Qui se filme en train de tirer à l’arme à feu ? Qui déshumanise systématiquement ses cibles ? Qui parle d’un « grand remplacement » fantasmé, dans lequel certaines personnes valent moins que les autres, jusqu’à ne plus être considérées comme des êtres humains ?

Nous en sommes aujourd’hui arrivés au point où l’on se demande si la vie humaine a la même valeur pour tous. Si la compassion dépend d’une étiquette. Si l’indignation varie selon l’orientation politique de la victime.

Magnifique but contre ton camp, Jean-Michel. Alors que cela fait des semaines que refroidit le corps d’Ismaël Aali, mort à 20 ans parce que pas assez blanc ? Alors qu’il y a eu bien peu de compassion pour Aboubakar Cissé, 22 ans, quand il était lardé de coups de couteaux devant sa mosquée en 2025 ? Et je n’en cite que deux. Eux aussi avaient un père, une mère. Mais eux n’étaient pas blancs. En France, on le constate effectivement, les cadavres ont une couleur et une valeur ; toutes les morts n’ont pas le droit à la même indignation. Parce que le racisme est bien ancré dans ce pays.

Responsables politiques, élus, militants, éditorialistes, influenceurs : chacun a désormais une part de responsabilité dans le climat que nous contribuons à façonner.

Ici nous sommes d’accord. La responsabilité est immense, le traitement médiatique et les réactions politiques de ces derniers jours l’illustrent tristement. Mais tout ça n’a pas commencé en février 2026, et c’est là où l’hypocrisie devient massive. Je n’en dis pas plus, il suffit de citer — encore — Rue89Lyon : Jean-Michel Aulas, tes supporters craignos, ça commence à se voir (2018, en accès libre).

Il est dorénavant de notre responsabilité de choisir clairement un camp. Car il n’y a que deux camps.

Effectivement. Le fascisme a mis l’Europe à feu et à sang au milieu du siècle dernier et s’est depuis décliné en de multiples avatars ; il revient au goût du jour un peu partout, modifié et renforcé par les changements du monde. Il est ici porté par Bolloré et consorts, là-bas par Trump, il s’appelle ailleurs Poutine ou Khomeini. Et face au fascisme, oui, il y a deux camps.

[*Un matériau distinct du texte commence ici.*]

import Summits.QuantumFields.YangMills.Theorems.VirialFluxGapRingDeficitDefs
import Literature.MathematicalPhysics.QuantumFieldTheory.LatticeGaugeStaticPotentialProofs
import HarnessLib

/-!
# Route `SwapVirialDeficit` (YangMills): the ACTION DEFICIT of a `2L`-slice ring history glued through the axis swap `σ` — definitions

Problem-side definitions for the fixed-`L` floor ∕ ceiling programme of the swap-twisted zero-flux trace `TT.twistTrace L β (2L)` (LEAD ym-line-sfw-p2
g93, 2026-08-31, bricks (α)∕(β); item stmt-QuantumFields-24197 `SwapVirialDeficit.SwapGluedStiffness`), the σ-twins of ✓`RingDeficit.ringExponent` ∕
✓`RingDeficit.ringDeficit` (✓`VirialFluxGapRingDeficitDefs`):

* `swapRingExponent L z p` — the exponent `Ψ^S_z` of the σ-glued sector term: `log` of the chain of transfer kernels at coupling `1` closed through the
  seam bond `K(U_{2L−1}, g · tw_z(σU_0))`, `σ = configPerm (Equiv.swap 0 1)` (so that `Z^S(b) = (1/8) Σ_z ∫ exp(b·Ψ^S_z) d(ringMeasure L)`,
  ✓`SectorSmooth.twistTraceSucc_eq_sum_integral_prod` + ✓`swapSeamChain_eq_exp`);
* `swapRingDeficit L z p := 12L⁴ − Ψ^S_z(p)` — the σ-GLUED ACTION DEFICIT (`≥ 0`, zero exactly on σ-twisted flat histories).

HONEST FRAMING: definitions only (no theorem, no `sorry`); nothing about ⟨24197⟩ ∕ ⟨24194⟩ or any rung is proved; the Yang–Mills mass gap is NOT proved;
no summit is proved by a line.  Width seat ym-line-sfw-p2-w3 g61 (cell ym-idea-1, free hands).  References: [cite: tHooft1979]; [cite: MontvayMunster1994, (3.145)];
[cite: Luscher1983, §2].
-/

set_option autoImplicit false

noncomputable section

open MeasureTheory
open scoped BigOperators
open Literature.MathematicalPhysics.QuantumFieldTheory hiding SU2
open Summit.QuantumFields.YangMills.Theorems.FemtoTransferGap

namespace Summit.QuantumFields.YangMills.Theorems.SwapVirialDeficit.SwapRing

/-- The exponent `Ψ^S_z` of the σ-glued sector term: log of the chain of transfer kernels at coupling `1`, closed through the seam bond
`K(U_{2L−1}, g · tw_z(σ U_0))` with the spatial axes `0, 1` exchanged on the seam slice. [cite: tHooft1979] -/
def swapRingExponent (L : ℕ) [NeZero L] (z : Fin 3 → Bool)
    (p : (Fin (2 * L - 1 + 1) → GaugeConfig 3 L SU2) × (Site 3 L → SU2)) : ℝ :=
  Real.log ((∏ i : Fin (2 * L - 1), transferKernel su2Rep 1 (p.1 i.castSucc) (p.1 i.succ)) *
    transferKernel su2Rep 1 (p.1 (Fin.last (2 * L - 1)))
      (gaugeTransform p.2 (TT.twist3 z (configPerm (Equiv.swap (0 : Fin 3) 1) (p.1 0)))))

/-- The σ-GLUED ACTION DEFICIT `F^S_z = 12L⁴ − Ψ^S_z` of a ring history (zero exactly on σ-twisted flat histories). [cite: Luscher1983, §2] -/
def swapRingDeficit (L : ℕ) [NeZero L] (z : Fin 3 → Bool)
    (p : (Fin (2 * L - 1 + 1) → GaugeConfig 3 L SU2) × (Site 3 L → SU2)) : ℝ :=
  12 * (L : ℝ) ^ 4 - swapRingExponent L z p

end Summit.QuantumFields.YangMills.Theorems.SwapVirialDeficit.SwapRing

end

Il y a celles et ceux qui y trouvent leur compte, l’aident ou le laissent faire ; et puis il y a celles et ceux qui s’y opposent. Je sais ce que je choisis.

Soit nous réapprenons à nous opposer sans nous haïr, à débattre sans nous détruire, à convaincre sans désigner des cibles. Soit nous capitulons devant la violence en la laissant prendre possession de nos rues, de nos esprits, de nos vies.

Faisons comme ça. Et commençons par ne pas tomber dans le piège de ceux qui, précisément, n’ont de cesse de vouloir fracturer la nation en prêchant la haine et le rejet au service du suprémacisme blanc. Laisser faire la justice ; ne laisser impunies ni les attaques de locaux, ni injures et menace de mort ou de viol subies à gauche depuis des jours. Et ne pas laisser tout ce que l’Europe compte de groupes néofascistes manifester à Lyon ce samedi.